When Beth woke up at Grady, it was obviously awkward. However, other than the officer creep, everyone seemed to go out of their way to be nice at first. They had, “saved,” her life. They were offering her food and safety. She had a doctor who could treat her wounds. All she had to do was work for the good of the group. It was a nice trade right? The hospital may not be the best example but you get my meaning.
In contrast, how did Rick get introduced to the group originally? Glenn insulted him, Andrea pointed a gun at him, and he got into fights with Merle and Daryl. Do you remember how warm and welcoming Herschel was? He said the group could stay until the boy was okay, then they had to get off his land. He even knew Lori was pregnant, and told her he didn’t owe them any more than he had done.
My point? The good guys in this show traditionally don’t show up with smiles and presents. It is the people with things to hide and who want to do harm that are all friendly like. It could be why I’m giving Gabriel a chance. Technically he was terrified of the group, felt threatened by them, and even tried to bolt it seemed after they saved him. He wasn’t that interested in helping them, which leads me to think he might have a strong role moving forward. I could be wrong; it’s just a thought. Aaron smiling and waving, presumably the one who left the gift of water… it’s going to be bad news.
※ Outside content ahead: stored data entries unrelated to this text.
import Mathlib.Algebra.Order.BigOperators.Group.Finset
import Mathlib.Algebra.BigOperators.Ring.Finset
import Mathlib.Data.Real.Basic
import Mathlib.Tactic
import HarnessLib

/-!
# A kernel-decidable PSD certificate for a dense interval matrix (dyadic fixed-point Cholesky + Gershgorin budget)

Topic `Literature/NumberTheory/LFunctions` (kernel certificates of the Weil form; companion of `WeilBlockRowsFast`,
`WeilBlockRowsDCFast`).  Format C of the Weil-positivity windows (the Fourier–Galerkin / Schur certificate on Yoshida's
`K(a)`, cf. `YoshidaWindowSpaces`) ends in ONE finite statement per sector: a real symmetric `n × n` matrix `M`
(`M = G_block − U/γ_far`), known entrywise to a common absolute precision, is positive semidefinite.  This file is the
kernel side of that statement, in the perturbation form of [cite: Rump2006PosDef, §2]:

* data: integers `mid i j` (midpoints, `M i j ∈ [(mid i j − ρ)·u, (mid i j + ρ)·u]` for a unit `u > 0` fixed by the
  user, typically `u = 2^(−2C)`), a budget `δ`, and the rows of a lower-triangular INTEGER matrix `C̃` (a fixed-point
  Cholesky factor of `mid − δ·1`, found by the generator; nothing about it is trusted);
* the checker `PsdDyadic.checkPsdMid n δ ρ mid L` computes `P := δ·1 + C̃ C̃ᵀ` EXACTLY in `ℤ` and verifies, row by row,
  `Σ_j (|mid i j − P i j| + ρ) ≤ δ`, together with the shape conditions and the symmetry of `mid`
  (`Σ_{i,j} (min (i,j) + 1) ≈ n³/3` integer products; no rationals);
* soundness (`PsdDyadic.hyps_of_checkPsdMid`): the check implies the five hypotheses of the rational PSD certificate
  (`|M/u − P| ≤ E`, row and column sums of `E` at most `δ`, `D ≥ 0`, `P = δ·1 + Lᵀ diag(D) L` with `D = 1`), from which
  `∀ α, 0 ≤ Σ α_i α_j M i j` follows by the Cholesky–Gershgorin argument (`PsdDyadic.psd_of_checkPsdMid`).

Data files carry each matrix row as ONE natural-number literal (`unpackRow`: `w`-bit words, offset `2^(w−1)`), unpacked
inside the kernel by `%` and `/` — this keeps elaboration linear in the file size.  Everything here is proved. [folklore]
-/

open Finset
open scoped BigOperators

namespace Literature.NumberTheory.LFunctions

namespace PsdDyadic

/-! ## The checker (structural list recursion; reduces well in the kernel) -/

/-- `|a|` on `ℤ` by cases (kernel-friendly). [folklore] -/
def absZ (a : ℤ) : ℤ := if a < 0 then -a else a

/-- Dot product of two integer lists, truncating to the shorter. [folklore] -/
def dotZ : List ℤ → List ℤ → ℤ
  | [], _ => 0
  | _ :: _, [] => 0
  | a :: as, b :: bs => a * b + dotZ as bs

/-- `Σ_j (|mid_ij − P_ij| + ρ)` along row `i`, `P_ij = ⟨row_i, row_j⟩ + δ·[j = i]`; `j` is the running column index,
`ms` the remaining midpoints of row `i`, `rs` the remaining rows of the factor. [folklore] -/
def rowErrSumMid (δ ρ : ℤ) (ri : List ℤ) (i : ℕ) : ℕ → List ℤ → List (List ℤ) → ℤ
  | _, [], _ => 0
  | _, _ :: _, [] => 0
  | j, m :: ms, rj :: rs =>
      (absZ (m - (dotZ ri rj + if j = i then δ else 0)) + ρ) + rowErrSumMid δ ρ ri i (j + 1) ms rs

/-- All row budgets from row `i` on: `ms` = remaining rows of `mid`, `ris` = remaining rows of the factor,
`rows` = ALL rows of the factor. [folklore] -/
def checkRowsMid (δ ρ : ℤ) (rows : List (List ℤ)) : ℕ → List (List ℤ) → List (List ℤ) → Bool
  | _, [], [] => true
  | _, [], _ :: _ => false
  | _, _ :: _, [] => false
  | i, mi :: ms, ri :: ris => decide (rowErrSumMid δ ρ ri i 0 mi rows ≤ δ) && checkRowsMid δ ρ rows (i + 1) ms ris

/-- `(i, j)` entry of an integer list matrix (zero beyond the ends). [folklore] -/
def getMZ (A : List (List ℤ)) (i j : ℕ) : ℤ := (A.getD i []).getD j 0

/-- `∀ k < n, P k` by structural recursion. [folklore] -/
def allBelowN (n : ℕ) (P : ℕ → Bool) : Bool := Nat.rec true (fun k acc ↦ acc && P k) n

/-- Symmetry of the `n × n` part of `mid`, by indexed access. [folklore] -/
def symmCheck (n : ℕ) (mid : List (List ℤ)) : Bool :=
  allBelowN n fun i ↦ allBelowN i fun j ↦ decide (getMZ mid i j = getMZ mid j i)

/-- THE CHECKER: shapes (`n` rows of `mid` of length `n`; `n` rows of the factor of length `≤ n`), symmetry of `mid`,
and every row budget `Σ_j (|mid_ij − P_ij| + ρ) ≤ δ`. [folklore] -/
def checkPsdMid (n : ℕ) (δ ρ : ℤ) (mid L : List (List ℤ)) : Bool :=
  decide (mid.length = n) && decide (L.length = n) && mid.all (fun r ↦ decide (r.length = n))
    && L.all (fun r ↦ decide (r.length ≤ n)) && symmCheck n mid && checkRowsMid δ ρ L 0 mid L

/-! ## Packed data rows -/

/-- Unpack `k` words of width `w` (`Mw = 2^w`, `off = 2^(w−1)`) of `r` into signed entries. [folklore] -/
def unpackRow (Mw off : ℕ) (r : ℕ) : ℕ → List ℤ
  | 0 => []
  | k + 1 => (((r % Mw : ℕ) : ℤ) - (off : ℤ)) :: unpackRow Mw off (r / Mw) k

/-- Unpack an `n × n` matrix given as `n` packed rows. [folklore] -/
def unpackSq (w n : ℕ) (rows : List ℕ) : List (List ℤ) :=
  rows.map fun r ↦ unpackRow (2 ^ w) (2 ^ (w - 1)) r n

/-- Unpack lower-triangular rows (row `i` has `i + 1` entries), starting at row index `i`. [folklore] -/
def unpackTriFrom (Mw off : ℕ) : ℕ → List ℕ → List (List ℤ)
  | _, [] => []
  | i, r :: rs => unpackRow Mw off r (i + 1) :: unpackTriFrom Mw off (i + 1) rs

/-- Unpack a packed lower-triangular factor. [folklore] -/
def unpackTri (w : ℕ) (rows : List ℕ) : List (List ℤ) := unpackTriFrom (2 ^ w) (2 ^ (w - 1)) 0 rows

/-! ## Bookkeeping: the recursions as sums -/

/-- `absZ = |·|`. [folklore] -/
private theorem absZ_eq_abs (a : ℤ) : absZ a = |a| := by
  unfold absZ; split_ifs with h
  · exact (abs_of_neg h).symm
  · exact (abs_of_nonneg (not_lt.1 h)).symm

/-- `∀ k < n, P k` from `allBelowN`. [folklore] -/
private theorem of_allBelowN {n : ℕ} {P : ℕ → Bool} (h : allBelowN n P = true) {k : ℕ} (hk : k < n) : P k = true := by
  induction n with
  | zero => exact absurd hk (Nat.not_lt_zero _)
  | succ n ih =>
    have h' : (allBelowN n P && P n) = true := h
    rw [Bool.and_eq_true] at h'
    rcases Nat.lt_succ_iff_lt_or_eq.1 hk with hk' | rfl
    · exact ih h'.1 hk'
    · exact h'.2

/-- A truncating dot product is the sum over any range covering both lists. [folklore] -/
private theorem dotZ_eq_sum : ∀ (as bs : List ℤ) (N : ℕ), as.length ≤ N → bs.length ≤ N →
    dotZ as bs = ∑ l ∈ Finset.range N, as.getD l 0 * bs.getD l 0
  | [], bs, N, _, _ => by simp [dotZ]
  | _ :: _, [], N, _, _ => by simp [dotZ]
  | a :: as, b :: bs, N, ha, hb => by
      obtain ⟨N, rfl⟩ : ∃ N', N = N' + 1 := ⟨N - 1, by simp at ha; omega⟩
      rw [dotZ, dotZ_eq_sum as bs N (by simpa using ha) (by simpa using hb), Finset.sum_range_succ']
      simp only [List.getD_cons_succ, List.getD_cons_zero, add_comm]

/-- The row error sum as a `Finset` sum (offset form). [folklore] -/
private theorem rowErrSumMid_eq (δ ρ : ℤ) (ri : List ℤ) (i : ℕ) : ∀ (ms : List ℤ) (rs : List (List ℤ)) (j₀ : ℕ),
    ms.length = rs.length →
    rowErrSumMid δ ρ ri i j₀ ms rs =
      ∑ t ∈ Finset.range ms.length,
        (|ms.getD t 0 - (dotZ ri (rs.getD t []) + if j₀ + t = i then δ else 0)| + ρ)
  | [], _, j₀, _ => by simp [rowErrSumMid]
  | _ :: _, [], j₀, h => by simp at h
  | m :: ms, rj :: rs, j₀, h => by
      rw [rowErrSumMid, rowErrSumMid_eq δ ρ ri i ms rs (j₀ + 1) (by simpa using h), List.length_cons,
        Finset.sum_range_succ', absZ_eq_abs]
      simp only [List.getD_cons_succ, List.getD_cons_zero, add_zero, add_comm, add_left_comm, add_assoc]

/-- What `checkRowsMid` certifies: equal lengths and every row budget (offset form). [folklore] -/
private theorem checkRowsMid_spec (δ ρ : ℤ) (rows : List (List ℤ)) : ∀ (ms ris : List (List ℤ)) (i₀ : ℕ),
    checkRowsMid δ ρ rows i₀ ms ris = true →
    ms.length = ris.length ∧ ∀ t < ms.length, rowErrSumMid δ ρ (ris.getD t []) (i₀ + t) 0 (ms.getD t []) rows ≤ δ
  | [], [], i₀, _ => ⟨rfl, fun t ht ↦ absurd ht (Nat.not_lt_zero _)⟩
  | [], _ :: _, i₀, h => by simp [checkRowsMid] at h
  | _ :: _, [], i₀, h => by simp [checkRowsMid] at h
  | mi :: ms, ri :: ris, i₀, h => by
      rw [checkRowsMid, Bool.and_eq_true, decide_eq_true_eq] at h
      obtain ⟨hlen, hrest⟩ := checkRowsMid_spec δ ρ rows ms ris (i₀ + 1) h.2
      refine ⟨by simp [hlen], fun t ht ↦ ?_⟩
      cases t with
      | zero => simpa using h.1
      | succ t =>
        have := hrest t (by simpa using ht)
        simpa [List.getD_cons_succ, show i₀ + 1 + t = i₀ + (t + 1) by omega] using this

/-! ## Soundness: the five hypotheses of the rational PSD certificate, then PSD -/

variable {n : ℕ} {δ ρ : ℤ} {mid L : List (List ℤ)}

/-- The factor entry `C̃_{ir}` (row `i`, column `r`; zero beyond the stored triangle). [folklore] -/
def facZ (L : List (List ℤ)) (i r : ℕ) : ℤ := getMZ L i r

/-- `P = δ·1 + C̃ C̃ᵀ` as an integer function on `Fin n`. [folklore] -/
def pZ (n : ℕ) (δ : ℤ) (L : List (List ℤ)) (i j : Fin n) : ℤ :=
  δ * (if i = j then 1 else 0) + ∑ r : Fin n, facZ L i r * facZ L j r

/-- `E = |mid − P| + ρ`. [folklore] -/
def eZ (n : ℕ) (δ ρ : ℤ) (mid L : List (List ℤ)) (i j : Fin n) : ℤ :=
  |getMZ mid i j - pZ n δ L i j| + ρ
/-- ★★ **Entrywise RP pairings of half paths control the glued-loop block.** `τ` continuous,
`σ = unitarize τ`; `μ` a finite measure on `ι → G`; half paths `C_a` with mirror images
`D_a = C_a ∘ Θ`, all entrywise measurable. If for every matrix position `(m, k)` and all `c ∈ ℂ^n`
`0 ≤ Σ_{ab} c̄_a c_b ∫ (σ(C_a(ΘU))_{mk})‾ σ(C_b U)_{mk} dμ` (what reflection positivity of `μ` gives
for half-supported `C_a`), then `0 ≤ Σ_{ab} c̄_a c_b ∫ tr τ(C_b U (D_a U)⁻¹) dμ`. -/
theorem sum_conj_mul_integral_trace_mul_inv_nonneg_of_rp (hτ : Continuous τ) {μ : Measure (ι → G)}
    [IsFiniteMeasure μ] {Θ : (ι → G) → (ι → G)} {n : ℕ} {C D : Fin n → (ι → G) → G}
    (hC : ∀ a, WilsonRP.EntryMeasurable (CompactGroup.unitarize τ hτ) (C a))
    (hD : ∀ a, WilsonRP.EntryMeasurable (CompactGroup.unitarize τ hτ) (D a))
    (hΘ : ∀ a U, C a (Θ U) = D a U)
    (hRP : ∀ (m k : Fin M) (c : Fin n → ℂ), 0 ≤ ∑ a, ∑ b, (starRingEnd ℂ) (c a) * c b *
      ∫ U, (starRingEnd ℂ) (CompactGroup.unitarize τ hτ (C a (Θ U)) m k) *
        CompactGroup.unitarize τ hτ (C b U) m k ∂μ)
    (c : Fin n → ℂ) :
    0 ≤ ∑ a, ∑ b, (starRingEnd ℂ) (c a) * c b * ∫ U, (τ (C b U * (D a U)⁻¹)).trace ∂μ := by
  set σ := CompactGroup.unitarize τ hτ with hσ
  -- the pairing integrands
  set f : Fin n → Fin n → Fin M → Fin M → (ι → G) → ℂ :=
    fun a b m k U => (starRingEnd ℂ) (σ (D a U) m k) * σ (C b U) m k with hf
  have hfm : ∀ a b m k, Measurable (f a b m k) := fun a b m k =>
    (Complex.continuous_conj.measurable.comp (hD a m k)).mul (hC b m k)
  have hfb : ∀ a b m k U, ‖f a b m k U‖ ≤ 1 := fun a b m k U => by
    rw [hf, norm_mul, Complex.norm_conj]
    calc ‖σ (D a U) m k‖ * ‖σ (C b U) m k‖ ≤ 1 * 1 :=
          mul_le_mul (CompactGroup.norm_unitarize_apply_le_one τ hτ _ m k)
            (CompactGroup.norm_unitarize_apply_le_one τ hτ _ m k) (norm_nonneg _) zero_le_one
      _ = 1 := one_mul 1
  have hfi : ∀ a b m k, Integrable (f a b m k) μ := fun a b m k =>
    Integrable.of_bound (hfm a b m k).aestronglyMeasurable 1 (ae_of_all _ (hfb a b m k))
  -- each matrix position gives a non-negative Hermitian form
  have hpos : ∀ m k, 0 ≤ ∑ a, ∑ b, (starRingEnd ℂ) (c a) * c b * ∫ U, f a b m k U ∂μ := by
    intro m k
    have h := hRP m k c
    simp_rw [hΘ] at h
    exact h
  -- the glued trace is the sum over positions
  have hptw : ∀ a b U, (τ (C b U * (D a U)⁻¹)).trace = ∑ m, ∑ k, f a b m k U := fun a b U => by
    rw [trace_mul_inv_eq_sum_unitarize τ hτ]
    exact Finset.sum_congr rfl fun m _ => Finset.sum_congr rfl fun k _ => mul_comm _ _
  have htr : ∀ a b, ∫ U, (τ (C b U * (D a U)⁻¹)).trace ∂μ = ∑ m, ∑ k, ∫ U, f a b m k U ∂μ :=
    fun a b => by
    simp_rw [hptw]
    rw [integral_finsetSum _ fun m _ => integrable_finsetSum _ fun k _ => hfi a b m k]
    exact Finset.sum_congr rfl fun m _ => integral_finsetSum _ fun k _ => hfi a b m k
  simp_rw [htr, Finset.mul_sum]
  -- exchange the order of summation: `Σ_a Σ_b Σ_m Σ_k = Σ_m Σ_k Σ_a Σ_b`
  set X : Fin n → Fin n → Fin M → Fin M → ℂ :=
    fun a b m k => (starRingEnd ℂ) (c a) * c b * ∫ U, f a b m k U ∂μ with hX
  calc (0 : ℂ) ≤ ∑ m, ∑ k, ∑ a, ∑ b, X a b m k :=
        Finset.sum_nonneg fun m _ => Finset.sum_nonneg fun k _ => hpos m k
    _ = ∑ m, ∑ a, ∑ k, ∑ b, X a b m k := Finset.sum_congr rfl fun m _ => Finset.sum_comm
    _ = ∑ a, ∑ m, ∑ k, ∑ b, X a b m k := Finset.sum_comm
    _ = ∑ a, ∑ m, ∑ b, ∑ k, X a b m k :=
        Finset.sum_congr rfl fun a _ => Finset.sum_congr rfl fun m _ => Finset.sum_comm
    _ = ∑ a, ∑ b, ∑ m, ∑ k, X a b m k := Finset.sum_congr rfl fun a _ => Finset.sum_comm
import Summits.ValiantsHypothesis.ValiantsHypothesis.Theorems.DivisionGapPerDivisionHardCellContent

/-!
# Crux `DivisionGap.PerDivisionHard` (stmt-ValiantsHypothesis-5065), line `pair-descent-jss-endpoint`
(v14.2) — corollary `perDivisionHard_lowPartialDegree` of the cell-content rung

The cell-content rung `perDivisionHard_cellContent`
(`Theorems/DivisionGapPerDivisionHardCellContent.lean`) gives the crux inequality
`2^{(log₂ n + c)^c} < L(per_n · h) + L(h)` for every nonzero cofactor `h ∈ ℝ≥0[x_ij]` whose monomials
have at most `2^{(log₂ n + c)^c}` distinct `Y`-contents
`Φ_Y(m) = ((Σ_{cc : (r,cc) ∈ Y} m(r,cc))_r, (Σ_{r : (r,cc) ∈ Y} m(r,cc))_cc)` for some balanced cell set
`Y` (`n² ≤ 4|Y| ≤ 3n²`).  This file records the degree form of that rung:

* `perDivisionHard_lowPartialDegree` — if every monomial of `h` has total degree at most `d` in the
  variables of `Y` (`Σ_{e ∈ Y} m(e) ≤ d`) and `(n² + 1)^{2d} ≤ 2^{(log₂ n + c)^c}`, then
  `2^{(log₂ n + c)^c} < L(per_n · h) + L(h)`.

So a cofactor of polylogarithmically small PARTIAL degree in the variables of a balanced half of the
matrix — arbitrary in the other half — never helps.  The count: `Φ_Y(m)` only reads the restriction
`m|_Y` of the exponent vector to `Y`, a vector of weight `Σ_{e ∈ Y} m(e) ≤ d`, i.e. a multiset of at
most `d` cells; listing such a multiset and padding to length `d` embeds these restrictions into
`(cells ⊕ {∗})^d`, so there are at most `(n² + 1)^d ≤ (n² + 1)^{2d}` of them
(`card_le_pow_of_sum_le`). [folklore]
-/

noncomputable section

-- `Summit.ValiantsHypothesis.ValiantsHypothesis.…` is the tree's mandated single-conjunct layout
-- (Sub = Summit), so the duplicated namespace component is intended.
set_option linter.dupNamespace false

namespace Summit.ValiantsHypothesis.ValiantsHypothesis.Theorems.DivisionGapPerDivisionHard

open MvPolynomial Literature.Computability.AlgebraicComplexity
open scoped NNReal

/-- **Counting vectors of bounded weight.**  A finite set of vectors `w : α →₀ ℕ` over a finite type
`α`, each of weight `Σ_a w(a) ≤ d`, has at most `(|α| + 1)^d` elements: the sorted list of the
multiset `Finsupp.toMultiset w` (of length `≤ d`), read through `List.getElem?` at the indices `< d`,
is an injective encoding into `Fin d → Option α`. [folklore] -/
theorem card_le_pow_of_sum_le {α : Type*} [Fintype α] [DecidableEq α] (d : ℕ)
    (s : Finset (α →₀ ℕ)) (hs : ∀ w ∈ s, ∑ a, w a ≤ d) :
    s.card ≤ (Fintype.card α + 1) ^ d := by
  classical
  have hlen : ∀ w ∈ s, (Finsupp.toMultiset w).toList.length ≤ d := fun w hw => by
    rw [Multiset.length_toList, Finsupp.card_toMultiset, Finsupp.sum_fintype _ _ (fun _ => rfl)]
    exact hs w hw
  have hinj : Set.InjOn (fun (w : α →₀ ℕ) (i : Fin d) => (Finsupp.toMultiset w).toList[(i : ℕ)]?)
      (s : Set (α →₀ ℕ)) := by
    intro w₁ h₁ w₂ h₂ heq
    have hlist : (Finsupp.toMultiset w₁).toList = (Finsupp.toMultiset w₂).toList := by
      apply List.ext_getElem?
      intro i
      by_cases hi : i < d
      · exact congrFun heq ⟨i, hi⟩
      · rw [List.getElem?_eq_none (le_trans (hlen w₁ h₁) (not_lt.mp hi)),
          List.getElem?_eq_none (le_trans (hlen w₂ h₂) (not_lt.mp hi))]
    have hmul : Finsupp.toMultiset w₁ = Finsupp.toMultiset w₂ := by
      rw [← Multiset.coe_toList (Finsupp.toMultiset w₁), hlist, Multiset.coe_toList]
    rw [← Finsupp.toMultiset_toFinsupp w₁, hmul, Finsupp.toMultiset_toFinsupp]
  calc s.card
      = (s.image fun (w : α →₀ ℕ) (i : Fin d) => (Finsupp.toMultiset w).toList[(i : ℕ)]?).card :=
        (Finset.card_image_of_injOn hinj).symm
    _ ≤ Fintype.card (Fin d → Option α) := Finset.card_le_univ _
    _ = (Fintype.card α + 1) ^ d := by
        rw [Fintype.card_fun, Fintype.card_option, Fintype.card_fin]

/-- **The low-partial-degree corollary of the cell-content rung of `PerDivisionHard`.**  For every `c`
there is `n₀` such that for all `n ≥ n₀`, every nonzero `h ∈ ℝ≥0[x_ij]`, every set `Y` of cells with
`n² ≤ 4|Y| ≤ 3n²` and every `d`: if every monomial of `h` has degree at most `d` in the variables of
`Y` (`Σ_{e ∈ Y} m(e) ≤ d`) and `(n² + 1)^{2d} ≤ 2^{(log₂ n + c)^c}`, then
`2^{(log₂ n + c)^c} < L(per_n · h) + L(h)`.  Reduction to `perDivisionHard_cellContent`: the
`Y`-content `Φ_Y(m)` factors through the restriction `m|_Y = m.filter (· ∈ Y)`, a vector of weight
`Σ_{e ∈ Y} m(e) ≤ d`, and there are at most `(n² + 1)^d` such vectors (`card_le_pow_of_sum_le`).
[folklore] -/
theorem perDivisionHard_lowPartialDegree :
    ∀ c : ℕ, ∃ n₀ : ℕ, ∀ n ≥ n₀, ∀ h : MvPolynomial (Fin n × Fin n) ℝ≥0, h ≠ 0 →
      ∀ (Y : Finset (Fin n × Fin n)) (d : ℕ), n * n ≤ 4 * Y.card → 4 * Y.card ≤ 3 * (n * n) →
      (∀ mm ∈ h.support, ∑ e ∈ Y, mm e ≤ d) → (n * n + 1) ^ (2 * d) ≤ 2 ^ ((Nat.log 2 n + c) ^ c) →
      2 ^ ((Nat.log 2 n + c) ^ c) < complexity (perPoly (Fin n) ℝ≥0 * h) + complexity h := by
  intro c
  obtain ⟨n₀, hcell⟩ := perDivisionHard_cellContent c
  refine ⟨n₀, fun n hn h hh Y d hY₁ hY₂ hdeg hpow => ?_⟩
  classical
  refine hcell n hn h hh Y hY₁ hY₂ (le_trans ?_ hpow)
  -- the `Y`-content only reads the restriction of the exponent vector to `Y`
  have hfac : (fun (mm : (Fin n × Fin n) →₀ ℕ) =>
        ((fun r : Fin n => ∑ cc ∈ Finset.univ.filter (fun cc : Fin n => (r, cc) ∈ Y), mm (r, cc)),
         (fun cc : Fin n => ∑ r ∈ Finset.univ.filter (fun r : Fin n => (r, cc) ∈ Y), mm (r, cc)))) =
      (fun (mm : (Fin n × Fin n) →₀ ℕ) =>
        ((fun r : Fin n => ∑ cc ∈ Finset.univ.filter (fun cc : Fin n => (r, cc) ∈ Y), mm (r, cc)),
         (fun cc : Fin n => ∑ r ∈ Finset.univ.filter (fun r : Fin n => (r, cc) ∈ Y), mm (r, cc)))) ∘
      (fun (mm : (Fin n × Fin n) →₀ ℕ) => mm.filter (fun e : Fin n × Fin n => e ∈ Y)) := by
    funext mm
    simp only [Function.comp_apply]
    congr 1
    · funext r
      refine Finset.sum_congr rfl fun cc hcc => ?_
      exact (Finsupp.filter_apply_pos _ mm (Finset.mem_filter.mp hcc).2).symm
    · funext cc
      refine Finset.sum_congr rfl fun r hr => ?_
      exact (Finsupp.filter_apply_pos _ mm (Finset.mem_filter.mp hr).2).symm
  rw [hfac, ← Finset.image_image]
  refine le_trans Finset.card_image_le ?_
  -- the restrictions have weight `≤ d`
  have hbound : (h.support.image fun (mm : (Fin n × Fin n) →₀ ℕ) =>
      mm.filter (fun e : Fin n × Fin n => e ∈ Y)).card ≤ (Fintype.card (Fin n × Fin n) + 1) ^ d := by
    refine card_le_pow_of_sum_le d _ fun w hw => ?_
    rw [Finset.mem_image] at hw
    obtain ⟨mm, hmm, rfl⟩ := hw
    refine le_trans (le_of_eq ?_) (hdeg mm hmm)
    simp only [Finsupp.filter_apply]
    exact Finset.sum_ite_mem_eq Y mm
  calc (h.support.image fun (mm : (Fin n × Fin n) →₀ ℕ) =>
          mm.filter (fun e : Fin n × Fin n => e ∈ Y)).card
      ≤ (Fintype.card (Fin n × Fin n) + 1) ^ d := hbound
    _ = (n * n + 1) ^ d := by rw [Fintype.card_prod, Fintype.card_fin]
    _ ≤ (n * n + 1) ^ (2 * d) := Nat.pow_le_pow_right (Nat.succ_pos _) (by omega)

end Summit.ValiantsHypothesis.ValiantsHypothesis.Theorems.DivisionGapPerDivisionHard

end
Overall, I have mixed feelings about the episode. It appeared that the writers were trying to show the group with no hope, just trying to trudge along and survive. However, it just seemed to fall flat to me. They showed Maggie and Sasha being basket cases, Daryl retreating from the group, Gabriel losing his faith, and Abraham still protecting Eugene. It just didn’t feel like it pushed the story any further. Truthfully, this was a filler episode and at its best, this was a set up to some more dramatic and action packed episodes to come. I wouldn’t be shocked that a lot of people felt that the episode was muddled, dragged out, and really not needed. I guess we will just have to wait and see what the next few episodes hold to be certain.